• WHAT IS EXPECTED
Could you copy out all the lines in the material below where the word "BUILT" occurs?

• RAW DATA
import Literature.AnabelianGeometry.AbsoluteAnabelian.MonoidKummerModel

/-!
# The unit Kummer theories of the MODEL `TCG`- and `TLG`-pairs `(Π_k ↷ 𝒪_k̄^×)`, `(Π_k ↷ k̄^×)`
# ([AbsTopIII] Prop 3.3 (i) — constructed RELATIVE TO THE MODEL)

Third companion file of `MonoidKummerMaps.lean` (S. Mochizuki, *Topics in absolute anabelian geometry
III*, §3, Prop. 3.3 (i) p. 73; bib key `MochizukiAbsTopIII2015`, locators = kurims manuscript pages, lit
key `paper:url-5493eb38cbb7`).  There, Prop. 3.3 (i) is typed as the structure `UnitKummerTheory T P`
(`T ∈ {TLG, TCG}`) over an abstract pair `P = (Π ↷ M)`: cohomology data, the cyclotome `μ_Ẑ(G)`, the CLASS
of natural isomorphisms `μ_Ẑ(M) ⥲ μ_Ẑ(G)` "only determined up to a `{±1}`- (respectively, `Ẑ^×`-) multiple
if `T = TLG` (respectively, `T = TCG`)", and the Kummer maps.  This file BUILDS it for the model pairs of
Def. 3.1 (i) (`ModelMLFGaloisData.tcgPair`, `.tlgPair` of `MLFGaloisModelPairs.lean`):

* `MLFClosure.cyclotomeSubmonoidEquiv` — for any submonoid `S ⊆ k̄` containing the roots of unity, the
  natural map `Λ(Sˣ) → Λ(k̄ˣ) = Ẑ(1)` is an isomorphism (generalising `cyclotomeUnitsEquiv` of the first
  companion file); instances `cyclotomeUnitGroupEquiv` (`S = 𝒪_k̄^×`), `cyclotomeNonZeroDivisorsEquiv`
  (`S = k̄^×`);
* `ModelMLFGaloisData.unitKummerTheoryTCG : UnitKummerTheory .TCG D.tcgPair` — `cycIsoClass := ` ALL
  isomorphisms `Λ((𝒪_k̄^×)ˣ) ⥲ Ẑ(1)` (a torsor under `Aut(Λ) = Ẑ^×`, PROVED), Kummer maps := the Kummer classes
  of invariant units in `H¹(H, Λ(k̄ˣ))` (as in `MonoidKummerModel.lean`);
* `ModelMLFGaloisData.unitKummerTheoryTLG : UnitKummerTheory .TLG D.tlgPair` — `cycIsoClass := {e₀, e₀ ∘ (·)⁻¹}`
  for the natural `e₀ : Λ((k̄^×)ˣ) ⥲ Ẑ(1)` (a torsor under `{±1}`, PROVED), Kummer maps likewise;
* non-vacuity: `nonempty_unitKummerTheory_tcgPair`, `nonempty_unitKummerTheory_tlgPair`.

As in `MonoidKummerModel.lean`, `μ_Ẑ(G)` (Cor. 1.10 (a), seat abc-iut-L4-t1) is played by the
field-theoretic `Ẑ(1) = Λ(k̄ˣ)` and `H²` is not modelled.  The structure `UnitKummerTheory` imposes no
axiom on its Kummer-map fields; they are nevertheless the genuine Kummer classes here.  Prop. 3.3 (ii)
(`UnitPairIsoFibres`) is not touched (seat abc-iut-L6-t21 holds its first conjunct).
HONEST FRAMING: OUR kernel constructions of classical objects named by a refereed paper; nothing here
bears on [IUTchIII] Cor. 3.12.
-/

noncomputable section

universe u

namespace Literature.AnabelianGeometry.AbsoluteAnabelian

open _root_.Topology
open scoped _root_.ValuativeRel nonZeroDivisors
open Literature.AnabelianGeometry.EtaleTheta (cyclotomeRep kummerClass invariants)

/-! ### `Λ(Sˣ) ⥲ Ẑ(1)` for submonoids `S ⊆ k̄` containing the roots of unity -/

section Cyclotome

variable (C : MLFClosure.{u})

namespace MLFClosure

variable (S : Submonoid C.K)

/-- A root of unity `z ∈ k̄ˣ` as a unit of a submonoid `S ⊆ k̄` containing the roots of unity (its inverse is
again a root of unity). [cite: MochizukiAbsTopIII2015, Definition 3.1 (v) p.69] -/
def rootOfUnityUnitIn (hS : ∀ (z : C.K) (n : ℕ), 0 < n → z ^ n = 1 → z ∈ S)
    (z : (C.K)ˣ) {n : ℕ} (hn : 0 < n) (hz : z ^ n = 1) : Sˣ where
  val := ⟨(z : C.K), hS _ n hn (by rw [← Units.val_pow_eq_pow_val, hz, Units.val_one])⟩
  inv := ⟨((z⁻¹ : (C.K)ˣ) : C.K), hS _ n hn (by
    rw [← Units.val_pow_eq_pow_val, inv_pow, hz, inv_one, Units.val_one])⟩
  val_inv := Subtype.ext (by simp)
  inv_val := Subtype.ext (by simp)

/-- The natural map `Λ(Sˣ) → Λ(k̄ˣ)` induced by `S ⊆ k̄`. [cite: MochizukiAbsTopIII2015, Remark 3.2.1 p.72] -/
def cyclotomeSubmonoidHom : cyclotome S →* EtaleTheta.cyclotome (C.K)ˣ :=
  EtaleTheta.cyclotome.map (Units.map S.subtype)

/-- Components of `cyclotomeSubmonoidHom`. [cite: MochizukiAbsTopIII2015, Remark 3.2.1 p.72] -/
@[simp] theorem coe_cyclotomeSubmonoidHom_apply (ζ : cyclotome S) (n : ℕ+) :
    (((C.cyclotomeSubmonoidHom S ζ : EtaleTheta.cyclotome (C.K)ˣ) : ℕ+ → (C.K)ˣ) n : C.K) =
      (((ζ : ℕ+ → Sˣ) n : S) : C.K) := rfl

/-- `Λ(Sˣ) → Λ(k̄ˣ)` is bijective when `S` contains the roots of unity.
[cite: MochizukiAbsTopIII2015, Remark 3.2.1 p.72] -/
theorem cyclotomeSubmonoidHom_bijective (hS : ∀ (z : C.K) (n : ℕ), 0 < n → z ^ n = 1 → z ∈ S) :
    Function.Bijective (C.cyclotomeSubmonoidHom S) := by
  constructor
  · intro ζ ξ h
    refine Subtype.ext (funext fun n => Units.ext (Subtype.ext ?_))
    have := congrArg (fun η : EtaleTheta.cyclotome (C.K)ˣ => (((η : ℕ+ → (C.K)ˣ) n : (C.K)ˣ) : C.K)) h
    simpa using this
  · intro ζ
    refine ⟨⟨fun n => C.rootOfUnityUnitIn S hS ((ζ : ℕ+ → (C.K)ˣ) n) n.pos (ζ.2.1 n), ?_, ?_⟩, ?_⟩
    · intro n
      refine Units.ext (Subtype.ext ?_)
      have h := congrArg (fun u : (C.K)ˣ => (u : C.K)) (ζ.2.1 n)
      simpa [rootOfUnityUnitIn, Units.val_pow_eq_pow_val] using h
    · intro n m
      refine Units.ext (Subtype.ext ?_)
      have h := congrArg (fun u : (C.K)ˣ => (u : C.K)) (ζ.2.2 n m)
      simpa [rootOfUnityUnitIn, Units.val_pow_eq_pow_val] using h
    · exact Subtype.ext (funext fun n => Units.ext rfl)

/-- `Λ(Sˣ) ⥲ Λ(k̄ˣ) = Ẑ(1)` for a submonoid `S ⊆ k̄` containing the roots of unity (the cyclotome of an
MLF-Galois `T`-pair, `T ∈ {TLG, TCG, TM}`, "is isomorphic to `Ẑ`" — here: to `Ẑ(1)`).
[cite: MochizukiAbsTopIII2015, Definition 3.1 (v) p.69] -/
def cyclotomeSubmonoidEquiv (hS : ∀ (z : C.K) (n : ℕ), 0 < n → z ^ n = 1 → z ∈ S) :
    cyclotome S ≃* EtaleTheta.cyclotome (C.K)ˣ :=
  MulEquiv.ofBijective (C.cyclotomeSubmonoidHom S) (C.cyclotomeSubmonoidHom_bijective S hS)

/-- Roots of unity are units of `𝒪_k̄`. [cite: MochizukiAbsTopIII2015, Definition 3.1 (i) p.66] -/
theorem mem_unitSubmonoid_of_pow_eq_one' (z : C.K) (n : ℕ) (hn : 0 < n) (hz : z ^ n = 1) :
    z ∈ unitSubmonoid C.k C.K := by
  refine ⟨(C.mem_nonzeroIntegers_of_pow_eq_one hn hz).1, z ^ (n - 1),
    Subalgebra.pow_mem _ (C.mem_nonzeroIntegers_of_pow_eq_one hn hz).1 _, ?_⟩
  rw [← pow_succ', Nat.sub_add_cancel hn, hz]

/-- Roots of unity are non-zero. [cite: MochizukiAbsTopIII2015, Definition 3.1 (i) p.67] -/
theorem mem_nonZeroDivisors_of_pow_eq_one (z : C.K) (n : ℕ) (hn : 0 < n) (hz : z ^ n = 1) :
    z ∈ (C.K)⁰ :=
  mem_nonZeroDivisors_iff_ne_zero.mpr (C.mem_nonzeroIntegers_of_pow_eq_one hn hz).2

/-- `μ_Ẑ(𝒪_k̄^×) = Λ((𝒪_k̄^×)ˣ) ⥲ Ẑ(1)` (cyclotome of the model `TCG`-pair). [cite: MochizukiAbsTopIII2015, Definition 3.1 (v) p.69] -/
def cyclotomeUnitGroupEquiv : cyclotome (unitSubmonoid C.k C.K) ≃* EtaleTheta.cyclotome (C.K)ˣ :=
  C.cyclotomeSubmonoidEquiv _ C.mem_unitSubmonoid_of_pow_eq_one'

/-- `μ_Ẑ(k̄^×) = Λ((k̄^×)ˣ) ⥲ Ẑ(1)` (cyclotome of the model `TLG`-pair). [cite: MochizukiAbsTopIII2015, Definition 3.1 (v) p.69] -/
def cyclotomeNonZeroDivisorsEquiv : cyclotome (C.K)⁰ ≃* EtaleTheta.cyclotome (C.K)ˣ :=
  C.cyclotomeSubmonoidEquiv _ C.mem_nonZeroDivisors_of_pow_eq_one

end MLFClosure

end Cyclotome

/-! ### Prop 3.3 (i) for the model `TCG`- and `TLG`-pairs -/

section UnitKummer

variable (C : MLFClosure.{0}) (D : ModelMLFGaloisData C.k C.K)

namespace ModelMLFGaloisData

/-- The unit of `k̄` underlying `m ∈ 𝒪_k̄^×`. [cite: MochizukiAbsTopIII2015, Definition 3.1 (i) p.66] -/
def tcgToUnit (m : unitSubmonoid C.k C.K) : (C.K)ˣ :=
  Units.mk0 (m : C.K) (unitSubmonoid_le_nonzeroIntegers m.2).2

/-- The unit of `k̄` underlying `m ∈ k̄^×`. [cite: MochizukiAbsTopIII2015, Definition 3.1 (i) p.67] -/
def tlgToUnit (m : (C.K)⁰) : (C.K)ˣ := Units.mk0 (m : C.K) (mem_nonZeroDivisors_iff_ne_zero.mp m.2)

/-- `tcgToUnit` is `Π_k`-equivariant. [cite: MochizukiAbsTopIII2015, Definition 3.1 (i) p.67] -/
theorem smul_tcgToUnit (g : D.Pi) (m : unitSubmonoid C.k C.K) :
    g • tcgToUnit C m = tcgToUnit C (g • m) := Units.ext rfl

/-- `tlgToUnit` is `Π_k`-equivariant. [cite: MochizukiAbsTopIII2015, Definition 3.1 (i) p.67] -/
theorem smul_tlgToUnit (g : D.Pi) (m : (C.K)⁰) :
    g • tlgToUnit C m = tlgToUnit C (g • m) := Units.ext rfl

/-- The `H`-invariant unit underlying an `H`-invariant element of `𝒪_k̄^×`.
[cite: MochizukiAbsTopIII2015, Proposition 3.3 (i) p.73] -/
def tcgInvariantUnit (H : OpenSubgroup D.tcgPair.Pi)
    (m : {m : D.tcgPair.M // ∀ h : H, (h : D.tcgPair.Pi) • m = m}) :
    invariants (A := (C.K)ˣ) (H : Subgroup D.Pi) :=
  ⟨tcgToUnit C m.1, fun h => by
    change (h : D.Pi) • tcgToUnit C m.1 = tcgToUnit C m.1
    rw [D.smul_tcgToUnit, m.2 ⟨h.1, h.2⟩]⟩

/-- The `H`-invariant unit underlying an `H`-invariant element of `k̄^×`.
[cite: MochizukiAbsTopIII2015, Proposition 3.3 (i) p.73] -/
def tlgInvariantUnit (H : OpenSubgroup D.tlgPair.Pi)
    (m : {m : D.tlgPair.M // ∀ h : H, (h : D.tlgPair.Pi) • m = m}) :
    invariants (A := (C.K)ˣ) (H : Subgroup D.Pi) :=
  ⟨tlgToUnit C m.1, fun h => by
    change (h : D.Pi) • tlgToUnit C m.1 = tlgToUnit C m.1
    rw [D.smul_tlgToUnit, m.2 ⟨h.1, h.2⟩]⟩

/-- The open stabiliser of `m ∈ 𝒪_k̄^×`. [cite: MochizukiAbsTopIII2015, Proposition 3.3 (i) p.73] -/
def tcgStabilizerOpen (m : D.tcgPair.M) : OpenSubgroup D.tcgPair.Pi :=
  ⟨MulAction.stabilizer D.Pi m, D.tcgPair.isOpen_stabilizer m⟩

/-- The open stabiliser of `m ∈ k̄^×`. [cite: MochizukiAbsTopIII2015, Proposition 3.3 (i) p.73] -/
def tlgStabilizerOpen (m : D.tlgPair.M) : OpenSubgroup D.tlgPair.Pi :=
  ⟨MulAction.stabilizer D.Pi m, D.tlgPair.isOpen_stabilizer m⟩

/-- **Prop 3.3 (i) for the model `TCG`-pair `(Π_k ↷ 𝒪_k̄^×)` — `UnitKummerTheory .TCG` BUILT.**  The class of
isomorphisms `μ_Ẑ(𝒪_k̄^×) ⥲ μ_Ẑ(G)` "only determined up to a `Ẑ^×`-multiple" is the set of ALL isomorphisms
`Λ((𝒪_k̄^×)ˣ) ⥲ Ẑ(1)` (non-empty by `cyclotomeUnitGroupEquiv`; any two differ by an automorphism of the
cyclotome); the Kummer maps are the Kummer classes of invariant units in `H¹(H, Λ(k̄ˣ))`.
[cite: MochizukiAbsTopIII2015, Proposition 3.3 (i) p.73] -/
def unitKummerTheoryTCG : UnitKummerTheory .TCG D.tcgPair where
  coh := D.kummerCohomology C
  muG := EtaleTheta.cyclotome (C.K)ˣ
  cycIsoClass := Set.univ
  cycIsoClass_nonempty := ⟨C.cyclotomeUnitGroupEquiv, trivial⟩
  cycIsoClass_torsor e₁ _ e₂ _ :=
    ⟨e₂.trans e₁.symm, fun h => PairType.noConfusion h, fun ζ => (e₁.apply_symm_apply (e₂ ζ)).symm⟩
  cycIsoClass_full e₁ _ u _ := ⟨u.trans e₁, trivial, fun _ => rfl⟩
  kummer H m := kummerClass (A := (C.K)ˣ) (G := D.Pi) (H : Subgroup D.Pi) (D.tcgInvariantUnit C H m)
  kummerLim m := Quot.mk _ ⟨D.tcgStabilizerOpen C m,
    kummerClass (A := (C.K)ˣ) (G := D.Pi) (D.tcgStabilizerOpen C m : Subgroup D.Pi)
      (D.tcgInvariantUnit C (D.tcgStabilizerOpen C m)
        ⟨m, fun h => MulAction.mem_stabilizer_iff.mp h.2⟩)⟩

/-- **Prop 3.3 (i) for the model `TLG`-pair `(Π_k ↷ k̄^×)` — `UnitKummerTheory .TLG` BUILT.**  The class of
isomorphisms `μ_Ẑ(k̄^×) ⥲ μ_Ẑ(G)` "only determined up to a `{±1}`-multiple" is `{e₀, e₀ ∘ (·)⁻¹}` for the
natural `e₀ = cyclotomeNonZeroDivisorsEquiv : Λ((k̄^×)ˣ) ⥲ Ẑ(1)` (a torsor under `{id, inversion}`,
PROVED); the Kummer maps are the Kummer classes of invariant units in `H¹(H, Λ(k̄ˣ))`.
[cite: MochizukiAbsTopIII2015, Proposition 3.3 (i) p.73] -/
def unitKummerTheoryTLG : UnitKummerTheory .TLG D.tlgPair where
  coh := D.kummerCohomology C
  muG := EtaleTheta.cyclotome (C.K)ˣ
  cycIsoClass := {C.cyclotomeNonZeroDivisorsEquiv,
    (MulEquiv.inv (cyclotome (C.K)⁰)).trans C.cyclotomeNonZeroDivisorsEquiv}
  cycIsoClass_nonempty := ⟨C.cyclotomeNonZeroDivisorsEquiv, Or.inl rfl⟩
  cycIsoClass_torsor e₁ he₁ e₂ he₂ := by
    rcases he₁ with rfl | rfl <;> rcases he₂ with rfl | rfl
    · exact ⟨MulEquiv.refl _, fun _ => Or.inl rfl, fun _ => rfl⟩
    · exact ⟨MulEquiv.inv _, fun _ => Or.inr rfl, fun _ => rfl⟩
    · exact ⟨MulEquiv.inv _, fun _ => Or.inr rfl, fun ζ => by simp⟩
    · exact ⟨MulEquiv.refl _, fun _ => Or.inl rfl, fun _ => rfl⟩
  cycIsoClass_full e₁ he₁ u hu := by
    refine ⟨u.trans e₁, ?_, fun _ => rfl⟩
    rcases he₁ with rfl | rfl <;> rcases hu rfl with rfl | rfl
    · exact Or.inl rfl
    · exact Or.inr rfl
    · exact Or.inr rfl
    · refine Or.inl (MulEquiv.ext fun ζ => ?_)
      simp
  kummer H m := kummerClass (A := (C.K)ˣ) (G := D.Pi) (H : Subgroup D.Pi) (D.tlgInvariantUnit C H m)
  kummerLim m := Quot.mk _ ⟨D.tlgStabilizerOpen C m,
    kummerClass (A := (C.K)ˣ) (G := D.Pi) (D.tlgStabilizerOpen C m : Subgroup D.Pi)
      (D.tlgInvariantUnit C (D.tlgStabilizerOpen C m)
        ⟨m, fun h => MulAction.mem_stabilizer_iff.mp h.2⟩)⟩

/-- The `TCG` Kummer map of the model at level `H`, unfolded. [cite: MochizukiAbsTopIII2015, Proposition 3.3 (i) p.73] -/
theorem unitKummerTheoryTCG_kummer (H : OpenSubgroup D.tcgPair.Pi)
    (m : {m : D.tcgPair.M // ∀ h : H, (h : D.tcgPair.Pi) • m = m}) :
    (D.unitKummerTheoryTCG C).kummer H m =
      kummerClass (A := (C.K)ˣ) (G := D.Pi) (H : Subgroup D.Pi) (D.tcgInvariantUnit C H m) :=
  rfl

/-- The `TLG` Kummer map of the model at level `H`, unfolded. [cite: MochizukiAbsTopIII2015, Proposition 3.3 (i) p.73] -/
theorem unitKummerTheoryTLG_kummer (H : OpenSubgroup D.tlgPair.Pi)
    (m : {m : D.tlgPair.M // ∀ h : H, (h : D.tlgPair.Pi) • m = m}) :
    (D.unitKummerTheoryTLG C).kummer H m =
      kummerClass (A := (C.K)ˣ) (G := D.Pi) (H : Subgroup D.Pi) (D.tlgInvariantUnit C H m) :=
  rfl

end ModelMLFGaloisData

/-- **Non-vacuity of `UnitKummerTheory .TCG`** on MLF-Galois `TCG`-pairs. [cite: MochizukiAbsTopIII2015, Proposition 3.3 (i) p.73] -/
theorem nonempty_unitKummerTheory_tcgPair : Nonempty (UnitKummerTheory .TCG D.tcgPair) :=
  ⟨D.unitKummerTheoryTCG C⟩

/-- **Non-vacuity of `UnitKummerTheory .TLG`** on MLF-Galois `TLG`-pairs. [cite: MochizukiAbsTopIII2015, Proposition 3.3 (i) p.73] -/
theorem nonempty_unitKummerTheory_tlgPair : Nonempty (UnitKummerTheory .TLG D.tlgPair) :=
  ⟨D.unitKummerTheoryTLG C⟩

end UnitKummer

end Literature.AnabelianGeometry.AbsoluteAnabelian

end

• SOLVED EXERCISE
/-- **Prop 3.3 (i) for the model `TCG`-pair `(Π_k ↷ 𝒪_k̄^×)` — `UnitKummerTheory .TCG` BUILT.**  The class of
/-- **Prop 3.3 (i) for the model `TLG`-pair `(Π_k ↷ k̄^×)` — `UnitKummerTheory .TLG` BUILT.**  The class of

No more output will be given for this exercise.